Even as large employers begin to meet the regulations of the 2008 federal parity law, small businesses in Wisconsin will soon have to meet similar requirements.

Wisconsin Gov. Jim Doyle (D) signed a mental health parity measure (SB 362) into law on April 29 and was applauded by mental health advocates. The legislation thus extends the state's parity mandate beyond that of the federal parity law, which requires employers with 50 or more employees to offer parity insurance coverage. The new law requires qualifying group health plans for businesses with 10 or more employees to offer the same coverage for mental illness care as they do for other types of medical care.

Leaders of the advocacy group Mental Health America of Wisconsin (MHAW) said that the state law would reduce the risk and impact of mental illnesses, especially addiction disorders, which have a severe fiscal impact.

"We are thrilled to see the growing recognition that mental health is an integral part of health care and that we, as a society, need to be proactive in reducing the risk for mental and addictive disorders," said Shel Gross, MHAW's director of public policy, in a written statement.

Mental health care advocates cited the economic recession as a key reason that the new law was needed. They said that the risks of developing a psychiatric illness or having an existing one become more severe were increasing with the stresses of the recession.

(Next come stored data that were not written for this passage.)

import Summits.CriticalPhenomena.PercolationContinuityZ3.Theorems.Transplant.FKConnectivityAllQAdjacentHub
import Summits.CriticalPhenomena.PercolationContinuityZ3.Theorems.Transplant.FKConnectivityAllQArborealLimit
import HarnessLib

/-!
# Connectivity correlation inequalities — negative correlation of ADJACENT edges for `q < 1` already implies
# Ayyer–Linusson–Ravichandran's Conjecture 7.1 for the arboreal gas (composition of census g19's hub theorem with fk-1 g9's limit `q ↓ 0`)

Support file (`--supports stmt-CriticalPhenomena-4575`), census seat `prim-bschramm-census` (gen 19); builds on p205010 (kernel theorem,
internal audit signed; external expert review pending).  No definitions, no named facts, no sorries; standard axioms.

`FK.hubFKPos_of_edgeNegCorrAdjFKLtOne` (this seat, `…AdjacentHub.lean`): the adjacent case of Grimmett's negative-correlation conjecture
(`EdgeNegCorrAdjFKLtOne`, equivalently fk-3's hub covariance bound `HubCovBoundFKLtOne`) gives the hub inequality `HubFKPos` for every `q > 0`;
fk-1 g9's `FK.arborealHubPos_of_hubFKPos` (`…ArborealLimit.lean`) transports `HubFKPos` along the arboreal curve `p_e(q) = w_e q/(1 − w_e + w_e q)`,
`q ↓ 0` (Grimmett Thm (1.23)) to the weighted-spanning-forest measure.  Hence `EdgeNegCorrAdjFKLtOne → ArborealHubPos` and
`HubCovBoundFKLtOne → ArborealHubPos`: ALR's Conj. 7.1 `μ^F(u ↔ a)μ^F(v ↔ a) ≤ μ^F(u ↔ a ↔ v)` (arbitrary activities) follows from
adjacent-edge negative correlation of `φ_{p,q}`, `q < 1`, alone.  (The forest-intrinsic statement 'adjacent Kahn–Grimmett–Winkler ⇒ Conj 7.1'
— hypothesis only at `q = 0⁺` — is the census memo's paper reduction, HOME/FROM-census-g19-FOREST-COEF.md §4.)
[cite: AyyerLinussonRavichandran2025, §7 eq. (13), (15), (17), Conj. 7.1 (pp. 22–26)] [cite: Grimmett2006, §3.9 eq. (3.94) (pp. 63–65); §1.5 Thm. (1.23) (p. 19)]
-/

noncomputable section

namespace Summit.CriticalPhenomena.PercolationContinuityZ3.Theorems

namespace FK

/-- **Conjecture nodes: `EdgeNegCorrAdjFKLtOne → ArborealHubPos`** — adjacent-edge negative correlation of the random-cluster measure
for `q < 1` implies Ayyer–Linusson–Ravichandran's Conjecture 7.1 (hub inequality for the arboreal gas, arbitrary activities).
[cite: AyyerLinussonRavichandran2025, §7 Conj. 7.1 (p. 22)] [cite: Grimmett2006, §3.9 eq. (3.94) (p. 63); §1.5 Thm. (1.23) (p. 19)] -/
theorem arborealHubPos_of_edgeNegCorrAdjFKLtOne (h : EdgeNegCorrAdjFKLtOne) : ArborealHubPos :=
  arborealHubPos_of_hubFKPos (hubFKPos_of_edgeNegCorrAdjFKLtOne h)

/-- **Conjecture nodes: `HubCovBoundFKLtOne → ArborealHubPos`** — fk-3's hub covariance bound (`q < 1`) implies ALR's Conjecture 7.1.
[cite: AyyerLinussonRavichandran2025, §7 Conj. 7.1 (p. 22)] [cite: Grimmett2006, §3.9 (pp. 63–65)] -/
theorem arborealHubPos_of_hubCovBoundFKLtOne (h : HubCovBoundFKLtOne) : ArborealHubPos :=
  arborealHubPos_of_hubFKPos (hubFKPos_of_hubCovBoundFKLtOne h)

end FK

end Summit.CriticalPhenomena.PercolationContinuityZ3.Theorems
/-! ### Member level, past-exact about `(T, x₀)` -/

/-- **THE GENERAL-3-D WAITING-TIME LAW AT MEMBER LEVEL, PAST-EXACT TWIN (ROUND-38 (W)).**  Crux hypotheses verbatim
(`0 < ρ ≤ ½`) + exact self-similarity about `(T, x₀)` for `τ < T₁` (`T₁ ≤ 0`, `T₁ ≤ T`) with a `C²` profile `V` ⇒ for every
`m` there is `R₀ ≥ 1` such that for all `R ≥ R₀`, every cut-off copy `V'` of `V` beyond `2R`, every `S ≥ 0` and every
measurable blob `B₀ ⊆ B̄_R`, the labels of `B₀` whose backward similarity orbit leaves `‖·‖ ≤ 2R` before time `S` have
volume `≤ (4/R) · ((e^{3γS} − 1)/(3γ)) · √(R^{−m})`, `γ = 1/(2+ρ)`. [cite: ConstantinIgnatovaVicol2026Putative, §3.4.1 eq. (3.21)-(3.22), §3.5] -/
theorem waitingTime_law_of_selfSimilarC2_past (hρ : 0 < ρ) (hρh : ρ ≤ 1 / 2) (hT₁ : T₁ ≤ 0) (hTT₁ : T₁ ≤ T)
    (x₀ : EuclideanSpace ℝ (Fin 3))
    (hsw : IsSuitableWeakSolutionOn (slab (EuclideanSpace ℝ (Fin 3)) (Iio 0) isOpen_Iio) 0 0 u p)
    (hH : HasWeakSpatialGradientOn (slab (EuclideanSpace ℝ (Fin 3)) (Iio 0) isOpen_Iio) u H)
    (hgauge : ∀ a : ℝ, 0 < a →
      ENNReal.ofReal (a ^ (2 * ρ)) * cknA a (0 : ℝ × EuclideanSpace ℝ (Fin 3)) u +
          ENNReal.ofReal (a ^ ρ) * cknE a (0 : ℝ × EuclideanSpace ℝ (Fin 3)) H +
        ENNReal.ofReal (a ^ (2 * ρ)) * cknD a (0 : ℝ × EuclideanSpace ℝ (Fin 3)) p ≤ (c : ℝ≥0∞))
    (hu : ∀ τ : ℝ, τ < T₁ → u τ = fun x => selfSimilarCollapse (1 / (2 + ρ)) T V τ (x - x₀))
    (hp : ∀ τ : ℝ, τ < T₁ → p τ = fun x => selfSimilarCollapsePressure (1 / (2 + ρ)) T P τ (x - x₀))
    (hV : ContDiff ℝ 2 V) (m : ℝ) :
    ∃ R₀ : ℝ, 1 ≤ R₀ ∧ ∀ R : ℝ, R₀ ≤ R →
      ∀ {V' : EuclideanSpace ℝ (Fin 3) → EuclideanSpace ℝ (Fin 3)}, ContDiff ℝ 2 V' →
      ∀ {K : ℝ}, (∀ y, ‖fderiv ℝ V' y‖ ≤ K) →
      ∀ {Rbig : ℝ}, 2 * R < Rbig → (∀ w ∈ ball (0 : EuclideanSpace ℝ (Fin 3)) Rbig, V' w = V w) →
      ∀ {S : ℝ}, 0 ≤ S →
      ∀ {B₀ : Set (EuclideanSpace ℝ (Fin 3))}, MeasurableSet B₀ →
        B₀ ⊆ closedBall (0 : EuclideanSpace ℝ (Fin 3)) R →
        (volume (B₀ \ {y | ∀ σ ∈ Icc 0 S,
            ‖ODE.evolutionMap (fun _ : ℝ => selfSimilarTransport (1 / (2 + ρ)) 0 V') 0 (-σ) y‖ ≤ 2 * R})).toReal ≤
          4 / R * ((Real.exp (3 * (1 / (2 + ρ)) * S) - 1) / (3 * (1 / (2 + ρ)))) * Real.sqrt (R ^ (-m)) := by
  have h2ρ : (0 : ℝ) < 2 + ρ := by linarith
  have hγ : (0 : ℝ) < 1 / (2 + ρ) := one_div_pos.2 h2ρ
  have hA : ∀ a : ℝ, 0 < a → ENNReal.ofReal (a ^ (2 * ρ)) *
      cknA a (0 : ℝ × EuclideanSpace ℝ (Fin 3)) u ≤ (c : ℝ≥0∞) :=
    fun a ha => le_trans (le_trans le_self_add le_self_add) (hgauge a ha)
  have hE : ∀ a : ℝ, 0 < a → ENNReal.ofReal (a ^ ρ) *
      cknE a (0 : ℝ × EuclideanSpace ℝ (Fin 3)) H ≤ (c : ℝ≥0∞) :=
    fun a ha => le_trans (le_trans le_add_self le_self_add) (hgauge a ha)
  obtain ⟨hdiv, hthin⟩ :=
    thinFastExits_of_selfSimilarC2_past hρ hρh hT₁ hTT₁ x₀ hsw.distributional hH hA hE hu hp hV
  obtain ⟨R₀, hR₀1, hR₀⟩ := volume_exit_toReal_le_of_thinFastExits (γ := 1 / (2 + ρ)) hdiv hγ one_pos hthin m
  refine ⟨R₀, hR₀1, ?_⟩
  intro R hR V' hV' K hK Rbig hRbig hVU S hS B₀ hB₀m hB₀R
  have h := hR₀ R hR hV' hK hRbig hVU hS hB₀m hB₀R
  simpa only [one_mul] using h
import Mathlib.Topology.MetricSpace.Contracting
import HarnessLib

/-!
# The contraction mapping principle with a parameter

Topic `Literature/Analysis/Calculus` (next to `QuadraticFixedPoint.lean`). E. T. Copson, *Metric
Spaces*, Cambridge Tracts in Mathematics 57 (1968), §80 "The fixed point theorem with a
parameter": if `X` is complete and `f(·, t)` is a contraction of ratio `k < 1` uniformly in the
parameter `t`, with `f` continuous, then the fixed point `α(t)` of `f(·, t)` is a continuous
function of `t` (Copson proves it through the uniform convergence of the Picard iterates; the
same statement is the "contraction mapping principle with a parameter" of Loomis–Sternberg,
*Advanced Calculus*). We prove the folklore sharpening in which only the continuity of
`t ↦ f(x, t)` at the single point `x = α(t₀)` is used, through the a priori estimate
`d(α(t), α(t₀)) ≤ d(f(α(t₀), t), f(α(t₀), t₀)) / (1 - k)` (Mathlib's
`ContractingWith.dist_fixedPoint_le`), in three forms:

* `continuousWithinAt_fixedPoint`, `continuousAt_fixedPoint`, `continuousOn_fixedPoint`,
  `continuous_fixedPoint` — for a family `T p : X → X` of `ContractingWith K` maps of a complete
  space, the map `p ↦ fixedPoint (T p)` is continuous (within a set / at a point / everywhere)
  wherever `p ↦ T p x` is;
* `exists_fixedPoint_continuousOn_of_mapsTo` — Copson's setting of a closed (complete)
  forward-invariant set `B ⊆ X` on which each `T p`, `p ∈ S`, is `K`-Lipschitz with `K < 1`:
  there is a fixed-point map `α : P → X`, `α(S) ⊆ B`, `T p (α p) = α p`, unique in `B`, and
  continuous on `S`.

This is the version of the contraction mapping principle invoked by G. Slade, *Critical exponents
for long-range `O(n)` models below the upper critical dimension*, Commun. Math. Phys. 358 (2018),
in the proof of Corollary 7.2.4 (continuity of the critical initial condition `μ₀(m̃², m²)` of
the renormalisation-group flow: the map `T` of Theorem 7.2.2 is a uniform contraction of the
closed unit ball `B₁(X)`, continuous in the parameters by Lemma 7.2.1).

## References

* E. T. Copson, *Metric Spaces*, Cambridge University Press (1968), §72 and §80.
* G. Slade, Commun. Math. Phys. 358 (2018) 343–436, Lemma 7.2.1, Theorem 7.2.2, Corollary 7.2.4.
-/

open Set Metric Function Filter
open scoped Topology NNReal

namespace Literature.Analysis.Calculus

variable {P X : Type*} [TopologicalSpace P] [MetricSpace X]

section Global

variable [CompleteSpace X] [Nonempty X] {K : ℝ≥0} {T : P → X → X}

omit [TopologicalSpace P] in
/-- **A priori comparison of the fixed points of two contractions of the same ratio**: for
`ContractingWith K` maps `T p`, `T q`,
`d(x_q, x_p) ≤ d(T q x_p, T p x_p) / (1 - K)` where `x_p`, `x_q` are the fixed points — the
estimate behind the continuous dependence of the fixed point on a parameter.
[cite: Copson1968, §80] -/
theorem dist_fixedPoint_fixedPoint_le_div (hT : ∀ p, ContractingWith K (T p)) (p q : P) :
    dist (ContractingWith.fixedPoint (T q) (hT q)) (ContractingWith.fixedPoint (T p) (hT p)) ≤
      dist (T q (ContractingWith.fixedPoint (T p) (hT p)))
          (T p (ContractingWith.fixedPoint (T p) (hT p))) / (1 - K) := by
  set x := ContractingWith.fixedPoint (T p) (hT p) with hx
  have hfix : T p x = x := (hT p).fixedPoint_isFixedPt
  calc dist (ContractingWith.fixedPoint (T q) (hT q)) x
        = dist x (ContractingWith.fixedPoint (T q) (hT q)) := dist_comm _ _
    _ ≤ dist x (T q x) / (1 - K) := (hT q).dist_fixedPoint_le x
    _ = dist (T q x) (T p x) / (1 - K) := by rw [hfix, dist_comm]

/-- **The contraction mapping principle with a parameter, local form.** Let `T p : X → X`
(`p ∈ P`, `X` complete) be contractions with a common ratio `K < 1`, and let `x₀` be the fixed
point of `T p₀`. If `p ↦ T p x₀` is continuous at `p₀` within `S`, then so is the fixed-point map
`p ↦ fixedPoint (T p)`. [cite: Copson1968, §80] -/
theorem continuousWithinAt_fixedPoint (hT : ∀ p, ContractingWith K (T p)) {S : Set P} {p₀ : P}
    (hc : ContinuousWithinAt (fun p => T p (ContractingWith.fixedPoint (T p₀) (hT p₀))) S p₀) :
    ContinuousWithinAt (fun p => ContractingWith.fixedPoint (T p) (hT p)) S p₀ := by
  set x₀ := ContractingWith.fixedPoint (T p₀) (hT p₀) with hx₀
  have hK : (0 : ℝ) < 1 - K := (hT p₀).one_sub_K_pos
  have hfix : T p₀ x₀ = x₀ := (hT p₀).fixedPoint_isFixedPt
  rw [ContinuousWithinAt, Metric.tendsto_nhds] at hc ⊢
  intro ε hε
  filter_upwards [hc (ε * (1 - K)) (by positivity)] with p hp
  rw [hfix] at hp
  calc dist (ContractingWith.fixedPoint (T p) (hT p)) x₀
        ≤ dist (T p x₀) (T p₀ x₀) / (1 - K) := dist_fixedPoint_fixedPoint_le_div hT p₀ p
    _ = dist (T p x₀) x₀ / (1 - K) := by rw [hfix]
    _ < ε * (1 - K) / (1 - K) := by gcongr
    _ = ε := by field_simp

/-- The contraction mapping principle with a parameter, at a point: if `p ↦ T p x₀` is
continuous at `p₀`, `x₀` the fixed point of `T p₀`, then `p ↦ fixedPoint (T p)` is continuous
at `p₀`. [cite: Copson1968, §80] -/
theorem continuousAt_fixedPoint (hT : ∀ p, ContractingWith K (T p)) {p₀ : P}
    (hc : ContinuousAt (fun p => T p (ContractingWith.fixedPoint (T p₀) (hT p₀))) p₀) :
    ContinuousAt (fun p => ContractingWith.fixedPoint (T p) (hT p)) p₀ := by
  rw [← continuousWithinAt_univ] at hc ⊢
  exact continuousWithinAt_fixedPoint hT hc

/-- The contraction mapping principle with a parameter, on a set: if `p ↦ T p x` is continuous
on `S` for every `x`, then `p ↦ fixedPoint (T p)` is continuous on `S`.
[cite: Copson1968, §80] -/
theorem continuousOn_fixedPoint (hT : ∀ p, ContractingWith K (T p)) {S : Set P}
    (hc : ∀ x, ContinuousOn (fun p => T p x) S) :
    ContinuousOn (fun p => ContractingWith.fixedPoint (T p) (hT p)) S :=
  fun p₀ hp₀ => continuousWithinAt_fixedPoint hT (hc _ p₀ hp₀)

/-- **The contraction mapping principle with a parameter** (Copson, *Metric Spaces*, §80, with
continuity of `f` in the parameter for each fixed point of the space in place of joint
continuity): for a family of contractions `T p` of a complete metric space with a common ratio
`K < 1`, depending continuously on `p` pointwise, the fixed point depends continuously on `p`.
[cite: Copson1968, §80] -/
theorem continuous_fixedPoint (hT : ∀ p, ContractingWith K (T p))
    (hc : ∀ x, Continuous fun p => T p x) :
    Continuous fun p => ContractingWith.fixedPoint (T p) (hT p) :=
  continuous_iff_continuousAt.2 fun _ => continuousAt_fixedPoint hT (hc _).continuousAt

end Global

/-- **The contraction mapping principle with a parameter on an invariant complete set**
(Copson's setting, §72 and §80; the form used by Slade for the closed unit ball `B₁(X)` of a
Banach space in Corollary 7.2.4). Let `B ⊆ X` be complete and nonempty, `S ⊆ P` a set of
parameters, and for `p ∈ S` let `T p` map `B` into itself and be `K`-Lipschitz on `B` with
`K < 1`; suppose `p ↦ T p x` is continuous on `S` for each `x ∈ B`. Then there is `α : P → X`
with, for every `p ∈ S`: `α p ∈ B`, `T p (α p) = α p`, `α p` is the only fixed point of `T p`
in `B`; and `α` is continuous on `S`. [cite: Copson1968, §80]
[cite: Slade2017, Corollary 7.2.4 (proof)] -/
theorem exists_fixedPoint_continuousOn_of_mapsTo {S : Set P} {B : Set X} (hBc : IsComplete B)
    (hBne : B.Nonempty) {K : ℝ≥0} (hK : K < 1) {T : P → X → X}
    (hmaps : ∀ p ∈ S, MapsTo (T p) B B) (hlip : ∀ p ∈ S, LipschitzOnWith K (T p) B)
    (hc : ∀ x ∈ B, ContinuousOn (fun p => T p x) S) :
    ∃ α : P → X, ContinuousOn α S ∧ (∀ p ∈ S, α p ∈ B ∧ T p (α p) = α p) ∧
      ∀ p ∈ S, ∀ y ∈ B, T p y = y → y = α p := by
  classical
  haveI : CompleteSpace B := hBc.completeSpace_coe
  haveI : Nonempty B := hBne.to_subtype
  -- the restricted maps `T' p : B → B` (arbitrary off `S`)
  let T' : P → B → B := fun p =>
    if hp : p ∈ S then (hmaps p hp).restrict (T p) B B else fun _ => Classical.arbitrary B
  have hT'S : ∀ p (hp : p ∈ S), T' p = (hmaps p hp).restrict (T p) B B := fun p hp => by
    simp only [T', dif_pos hp]
  have hT'val : ∀ p ∈ S, ∀ x : B, ((T' p x : B) : X) = T p x := fun p hp x => by
    rw [hT'S p hp]; rfl
  have hT' : ∀ p, ContractingWith K (T' p) := by
    intro p
    by_cases hp : p ∈ S
    · rw [hT'S p hp]; exact ⟨hK, (hlip p hp).mapsToRestrict (hmaps p hp)⟩
    · simp only [T', dif_neg hp]
      exact ⟨hK, (LipschitzWith.const (Classical.arbitrary B)).weaken zero_le⟩
  let α : P → X := fun p => ((ContractingWith.fixedPoint (T' p) (hT' p) : B) : X)
  have hαmem : ∀ p, α p ∈ B := fun p => (ContractingWith.fixedPoint (T' p) (hT' p)).2
  have hαfix : ∀ p ∈ S, T p (α p) = α p := by
    intro p hp
    have h := (hT' p).fixedPoint_isFixedPt
    rw [IsFixedPt] at h
    have := congrArg (fun z : B => (z : X)) h
    simpa only [hT'val p hp] using this
  refine ⟨α, ?_, fun p hp => ⟨hαmem p, hαfix p hp⟩, ?_⟩
  · -- continuity on `S`, through the subtype-valued fixed-point map
    have hcont : ContinuousOn (fun p => ContractingWith.fixedPoint (T' p) (hT' p)) S := by
      intro p₀ hp₀
      apply continuousWithinAt_fixedPoint hT'
      set x₀ := ContractingWith.fixedPoint (T' p₀) (hT' p₀) with hx₀
      have hx : ContinuousWithinAt (fun p => T p (x₀ : X)) S p₀ := hc _ x₀.2 p₀ hp₀
      rw [ContinuousWithinAt, Metric.tendsto_nhds] at hx ⊢
      intro ε hε
      filter_upwards [hx ε hε, self_mem_nhdsWithin] with p hp hpS
      rw [Subtype.dist_eq, hT'val p hpS, hT'val p₀ hp₀]
      exact hp
    exact continuous_subtype_val.comp_continuousOn hcont
  · intro p hp y hy hfix
    have h1 : IsFixedPt (T' p) ⟨y, hy⟩ := by
      rw [IsFixedPt]; apply Subtype.ext; rw [hT'val p hp]; exact hfix
    have := (hT' p).fixedPoint_unique h1
    exact congrArg (fun z : B => (z : X)) this

/-- The same on a closed subset of a complete space (e.g. a closed ball of a Banach space, as in
Slade's Corollary 7.2.4). [cite: Copson1968, §80] [cite: Slade2017, Corollary 7.2.4 (proof)] -/
theorem exists_fixedPoint_continuousOn_of_isClosed [CompleteSpace X] {S : Set P} {B : Set X}
    (hB : IsClosed B) (hBne : B.Nonempty) {K : ℝ≥0} (hK : K < 1) {T : P → X → X}
    (hmaps : ∀ p ∈ S, MapsTo (T p) B B) (hlip : ∀ p ∈ S, LipschitzOnWith K (T p) B)
    (hc : ∀ x ∈ B, ContinuousOn (fun p => T p x) S) :
    ∃ α : P → X, ContinuousOn α S ∧ (∀ p ∈ S, α p ∈ B ∧ T p (α p) = α p) ∧
      ∀ p ∈ S, ∀ y ∈ B, T p y = y → y = α p :=
  exists_fixedPoint_continuousOn_of_mapsTo hB.isComplete hBne hK hmaps hlip hc

end Literature.Analysis.Calculus
import Mathlib
import HarnessLib

/-!
# Level-set surrogate of the perimeter for smooth functions on `ℝ³`, and the co-area inequality

Analysis/FunctionSpaces support file for the proof of Maz'ya's trace inequality
`Literature.Analysis.FunctionSpaces.MazyaTraceD` (V. G. Maz'ja, *Sobolev Spaces* (1985), §1.4.2, Theorem 2
with Theorem 1, `q = 1`, `n = 3`), file `MazyaTraceInequality.lean`; the discharge
`MazyaTraceD_holds` is assembled in `MazyaTraceInequalityHolds.lean` from three pieces that all speak
the language fixed HERE.

Maz'ya's proof runs through the co-area formula `∫ ‖∇u‖ = ∫₀^∞ s(∂{u > t}) dt` and Gustin's boxing
inequality for sets of finite perimeter.  Neither the co-area formula nor sets of finite perimeter are in
Mathlib, and they are not needed: the whole argument can be run on the smooth function itself, with the
perimeter of the level set `{u > t}` inside a region `U` replaced by the **level-set perimeter surrogate**

  `levelPerimeter u t U = liminf_{k → ∞} ∫⁻_U η_k'(u x - t) ‖Du x‖ dx`,

where `η_k(s) = levelStep k s = Real.smoothTransition (k s - 1)` is a fixed smooth monotone step
(`= 0` for `s ≤ 1/k`, `= 1` for `s ≥ 2/k`), so that `η_k (u - t)` is a smooth approximation of the
indicator of `{u > t}` from inside and `∫⁻_U η_k'(u - t) ‖Du‖ = ∫⁻_U ‖D(η_k ∘ (u - t))‖` is the total
variation of that approximation inside `U` (for the genuine perimeter one would have
`P({u>t}; U) ≤ levelPerimeter u t U`, with equality for a.e. `t` by the co-area formula; neither fact is
used or proved).

Contents:
* `levelStep`, its elementary calculus (`levelStep_eq_zero`, `levelStep_eq_one`, `deriv_levelStep_nonneg`,
  the chain rule `enorm_fderiv_levelStep_comp`, the pointwise limit `tendsto_levelStep`);
* `levelPerimeter`, monotone in `U` (`levelPerimeter_mono`) and superadditive over countable disjoint
  measurable families (`tsum_levelPerimeter_le`, Fatou for the counting measure), measurable in `t`;
* the **co-area inequality for the surrogate** (`lintegral_levelPerimeter_le`):
  `∫⁻ t, levelPerimeter u t U ≤ ∫⁻ x in U, ‖Du x‖` for `u ∈ C¹` — Tonelli, the one-dimensional identity
  `∫ η_k'(c - t) dt = 1` (`lintegral_deriv_levelStep_sub`), and Fatou's lemma.  This is the "easy half" of
  the co-area formula and is all the trace inequality needs.

The relative isoperimetric inequality on balls (`min(|{u>t} ∩ B|, |B ∖ {u>t}|) ≤ c r · levelPerimeter u t B`,
from the `p = 1` Poincaré inequality on balls) and the boxing inequality
(`∫_{u>t} g ≤ c K · levelPerimeter u t ℝ³` under `BallGrowthTwo g K`) are separate files by other hands.

## References

* V. G. Maz'ja, *Sobolev Spaces*, Springer Series in Soviet Mathematics (1985), §1.2.4 (co-area formula),
  §1.4.2 Theorems 1–2.
* H. Federer, *Curvature measures*, Trans. AMS 93 (1959) (co-area formula) — historical.
-/

noncomputable section

open MeasureTheory Set Function Filter Metric
open scoped ENNReal NNReal Topology

namespace Literature.Analysis.FunctionSpaces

Small businesses in Wisconsin had raised concerns about the cost of the expanded parity requirement, but the Office of the Commissioner of Insurance (OCI) projected that the law would have only a small premium impact but bring considerable benefits. The law allows businesses that find their health insurance premiums have risen by more than 2 percent due to the new requirement to opt out of the parity mandate. The law, which will affect about 25 percent of insurance plans in the state, is expected to increase premiums by less than one-half of 1 percent.

An OCI assessment concluded that mental illness affects about 1 in 4 adults and 1 in 5 children in the state, equating to about 1.4 million Wisconsin residents. Additionally, the assessment concluded that treatments for most psychiatric conditions are highly effective, and most individuals can recover and lead meaningful and productive lives.

"Treatment, especially when provided early in the course of the illness, can reduce overall health care costs, because the presence of a mental disorder can interfere with treatment compliance for other conditions such as diabetes and heart disease," said Kristina Finnel, interim president and CEO of MHAW, in a statement. "There are also considerable benefits to employers in reduced absenteeism, improved productivity, and reduced disability claims."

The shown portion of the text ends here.